3. Methodological Insight: Showed that latent similarity is a robust, model-agnostic framework for target triaging that does not rely on the biases of curated pathway annotations.
4. State-Dependency Validation: Provided empirical evidence that disease-relevant stimulation (IL-1β/TNF-α) is critical for identifying therapeutic targets, as many targets behave differently in basal vs. inflammatory states.

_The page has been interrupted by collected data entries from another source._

/-! ## Constants -/

/-- The constant `B ≥ 1` dominating all first and pure second partials of `φ`. -/
def B : ℝ :=
  1 + |(exists_bound_fderiv_φ w).choose| + ∑ k : Fin 3, |(exists_bound_fderiv_dφ w k).choose|

/-- `1 ≤ B`. -/
lemma one_le_B : 1 ≤ B w := by
  have h1 : 0 ≤ |(exists_bound_fderiv_φ w).choose| := abs_nonneg _
  have h2 : 0 ≤ ∑ k : Fin 3, |(exists_bound_fderiv_dφ w k).choose| :=
    Finset.sum_nonneg fun k _ => abs_nonneg _
  unfold B; linarith

/-- `0 < B`. -/
lemma B_pos : 0 < B w := lt_of_lt_of_le one_pos (one_le_B w)

/-- `|∂_k φ| ≤ B`. -/
lemma abs_pd_φ_le (k : Fin 3) (x : EuclideanSpace ℝ (Fin 3)) : |pd k (φ w) x| ≤ B w := by
  have h := abs_pd_le_norm_fderiv (φ w) k x
  have hb := (exists_bound_fderiv_φ w).choose_spec x
  have h2 : 0 ≤ ∑ k : Fin 3, |(exists_bound_fderiv_dφ w k).choose| :=
    Finset.sum_nonneg fun k _ => abs_nonneg _
  have : ‖fderiv ℝ (φ w) x‖ ≤ |(exists_bound_fderiv_φ w).choose| := hb.trans (le_abs_self _)
  unfold B; linarith

/-- `|∂_k ∂_k φ| ≤ B`. -/
lemma abs_pd_pd_φ_le (k : Fin 3) (x : EuclideanSpace ℝ (Fin 3)) : |pd k (pd k (φ w)) x| ≤ B w := by
  have h := abs_pd_le_norm_fderiv (dφ w k) k x
  have hb := (exists_bound_fderiv_dφ w k).choose_spec x
  have hk : |(exists_bound_fderiv_dφ w k).choose| ≤
      ∑ j : Fin 3, |(exists_bound_fderiv_dφ w j).choose| :=
    Finset.single_le_sum (f := fun j => |(exists_bound_fderiv_dφ w j).choose|) (fun j _ => abs_nonneg _)
      (Finset.mem_univ k)
  have h1 : 0 ≤ |(exists_bound_fderiv_φ w).choose| := abs_nonneg _
  have : ‖fderiv ℝ (dφ w k) x‖ ≤ |(exists_bound_fderiv_dφ w k).choose| := hb.trans (le_abs_self _)
  change |pd k (dφ w k) x| ≤ B w
  unfold B; linarith

/-- `c = 1/B ∈ (0,1]`. -/
def c : ℝ := 1 / B w

/-- `0 < c`. -/
lemma c_pos : 0 < c w := one_div_pos.mpr (B_pos w)

/-- `c ≤ 1`. -/
lemma c_le_one : c w ≤ 1 := (div_le_one (B_pos w)).mpr (one_le_B w)

/-- `c · B = 1`. -/
lemma c_mul_B : c w * B w = 1 := by unfold c; field_simp [(B_pos w).ne']

/-- The frequencies `fr n = 2π·2ⁿ`. -/
def fr (n : ℕ) : ℝ := 2 * Real.pi * 2 ^ n

/-- `0 < fr n`. -/
lemma fr_pos (n : ℕ) : 0 < fr n := by unfold fr; positivity

/-- `1 ≤ fr n`. -/
lemma one_le_fr (n : ℕ) : 1 ≤ fr n := by
  unfold fr
  have hπ : 3 < Real.pi := Real.pi_gt_three
  have h2 : (1 : ℝ) ≤ 2 ^ n := one_le_pow₀ (by norm_num)
  nlinarith

/-- The amplitudes `ε n = c / fr n`. -/
def ε (n : ℕ) : ℝ := c w / fr n

/-- `0 < ε n`. -/
lemma ε_pos (n : ℕ) : 0 < ε w n := div_pos (c_pos w) (fr_pos n)

/-- `ε n ≤ c`. -/
lemma ε_le_c (n : ℕ) : ε w n ≤ c w := div_le_self (c_pos w).le (one_le_fr n)

/-- `ε n · fr n = c`. -/
lemma ε_mul_fr (n : ℕ) : ε w n * fr n = c w := by unfold ε; field_simp [(fr_pos n).ne']

/-- The time factor `amp n t = R · ε n · sin(fr n · (t − a))`. -/
def amp (n : ℕ) (t : ℝ) : ℝ := w.R * ε w n * Real.sin (fr n * (t - w.a))

/-- `|amp n t| ≤ R ε n`. -/
lemma abs_amp_le (n : ℕ) (t : ℝ) : |amp w n t| ≤ w.R * ε w n := by
  unfold amp
  rw [abs_mul, abs_mul, abs_of_pos w.hR, abs_of_pos (ε_pos w n)]
  exact mul_le_of_le_one_right (mul_pos w.hR (ε_pos w n)).le (Real.abs_sin_le_one _)

/-- The witness: `f n t x = R · ε n · sin(fr n · (t − a)) · φ x`. -/
def f (n : ℕ) (t : ℝ) (x : EuclideanSpace ℝ (Fin 3)) : ℝ := amp w n t * φ w x

/-! ## Derivatives of the witness -/

/-- `∂_k f n(t,·) = amp n t · ∂_k φ`. -/
lemma pd_f (n : ℕ) (t : ℝ) (k : Fin 3) (x : EuclideanSpace ℝ (Fin 3)) :
    pd k (f w n t) x = amp w n t * pd k (φ w) x := by
  have : f w n t = fun y => amp w n t * φ w y := rfl
  rw [this, pd_const_mul _ (φ_differentiable w)]

/-- `∂_k f n(t,·) = amp n t · ∂_k φ` as functions. -/
lemma pd_f_fun (n : ℕ) (t : ℝ) (k : Fin 3) : pd k (f w n t) = fun y => amp w n t * dφ w k y := by
  funext x; rw [pd_f]; rfl

/-- `∂_k∂_k f n(t,·) = amp n t · ∂_k∂_k φ`. -/
lemma pd_pd_f (n : ℕ) (t : ℝ) (k : Fin 3) (x : EuclideanSpace ℝ (Fin 3)) :
    pd k (pd k (f w n t)) x = amp w n t * pd k (pd k (φ w)) x := by
  rw [pd_f_fun, pd_const_mul _ (dφ_differentiable w k)]
  rfl

/-- `∂_t f n(t,x) = R c cos(fr n (t − a)) φ(x)`. -/
lemma hasDerivAt_f (n : ℕ) (x : EuclideanSpace ℝ (Fin 3)) (t : ℝ) :
    HasDerivAt (fun s => f w n s x) (w.R * c w * Real.cos (fr n * (t - w.a)) * φ w x) t := by
  have h1 : HasDerivAt (fun s => fr n * (s - w.a)) (fr n) t := by
    simpa using ((hasDerivAt_id t).sub_const w.a).const_mul (fr n)
  have h2 : HasDerivAt (fun s => Real.sin (fr n * (s - w.a))) (Real.cos (fr n * (t - w.a)) * fr n) t :=
    h1.sin
  have h3 := (h2.const_mul (w.R * ε w n)).mul_const (φ w x)
  have heq : w.R * ε w n * (Real.cos (fr n * (t - w.a)) * fr n) * φ w x =
      w.R * c w * Real.cos (fr n * (t - w.a)) * φ w x := by
    rw [← ε_mul_fr w n]; ring
  rw [← heq]
  exact h3
/-! ## Membership in `E(K,[a,a+1])` and in the norm-ball of radius `R` -/

/-- `amp n` is `C^∞` as a function on `ℝ × ℝ³`. -/
lemma amp_contDiff (n : ℕ) : ContDiff ℝ ∞ (fun q : ℝ × EuclideanSpace ℝ (Fin 3) => amp w n q.1) := by
  unfold amp
  exact contDiff_const.mul (Real.contDiff_sin.comp (contDiff_const.mul (contDiff_fst.sub contDiff_const)))

/-- `amp n` is continuous as a function on `ℝ × ℝ³`. -/
lemma amp_continuous (n : ℕ) : Continuous (fun q : ℝ × EuclideanSpace ℝ (Fin 3) => amp w n q.1) :=
  (amp_contDiff w n).continuous

/-- `f n` is jointly `C^∞` in `(t, x)`. -/
lemma f_contDiff_uncurry (n : ℕ) : ContDiff ℝ ∞ (Function.uncurry (f w n)) :=
  (amp_contDiff w n).mul ((φ_contDiff w).comp contDiff_snd)

/-- The one-sided time derivative of `f n` on `[a, ∞)`. -/
lemma derivWithin_f_Ici (n : ℕ) (x : EuclideanSpace ℝ (Fin 3)) {t : ℝ} (ht : t ∈ Ici w.a) :
    derivWithin (fun s => f w n s x) (Ici w.a) t =
      w.R * c w * Real.cos (fr n * (t - w.a)) * φ w x :=
  (hasDerivAt_f w n x t).hasDerivWithinAt.derivWithin (uniqueDiffOn_Ici w.a t ht)

/-- The one-sided time derivative of `f m − f n` on `[a, ∞)`. -/
lemma derivWithin_f_sub_Ici (m n : ℕ) (x : EuclideanSpace ℝ (Fin 3)) {t : ℝ} (ht : t ∈ Ici w.a) :
    derivWithin (fun s => f w m s x - f w n s x) (Ici w.a) t =
      w.R * c w * Real.cos (fr m * (t - w.a)) * φ w x - w.R * c w * Real.cos (fr n * (t - w.a)) * φ w x :=
  ((hasDerivAt_f w m x t).sub (hasDerivAt_f w n x t)).hasDerivWithinAt.derivWithin
    (uniqueDiffOn_Ici w.a t ht)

5. Significance and Limitations

Significance

• Accelerated Discovery: This approach offers a scalable, data-driven pipeline for early target discovery that reduces reliance on manual pathway curation and human bias.
• Novelty: By identifying targets based solely on transcriptomic similarity to a healthy state, the method can surface novel candidates that might be missed by traditional methods focused on known pathways.
• Community Resource: The release of the dataset and code facilitates further research into "virtual cells" and the development of next-generation foundation models.

Limitations

• Validation: The study relies on enrichment of known targets (positive controls) rather than in vitro or in vivo functional validation of the top-ranked novel targets.
• Druggability: The study prioritizes targets based on phenotype reversion but does not account for druggability, toxicity, or pleiotropic effects, which are critical for clinical progression.
• Model Bias: While scFMs reduce human pathway bias, they are trained on existing data and may inherit biases from their training sets.
• Sample Size: The positive control set (6 genes) is small, limiting the statistical power of the enrichment analysis.

Conclusion

The paper successfully demonstrates that foundation models (scFMs) can be effectively leveraged to prioritize genetic targets for reversing cellular inflammation. The latent similarity approach using scGPT proved superior to traditional differential expression analysis and even outperformed an LLM relying on human literature, validating the potential of data-driven, model-agnostic frameworks in early drug discovery. The authors emphasize that combining disease-relevant stimulation with advanced representation learning is key to uncovering state-dependent therapeutic targets.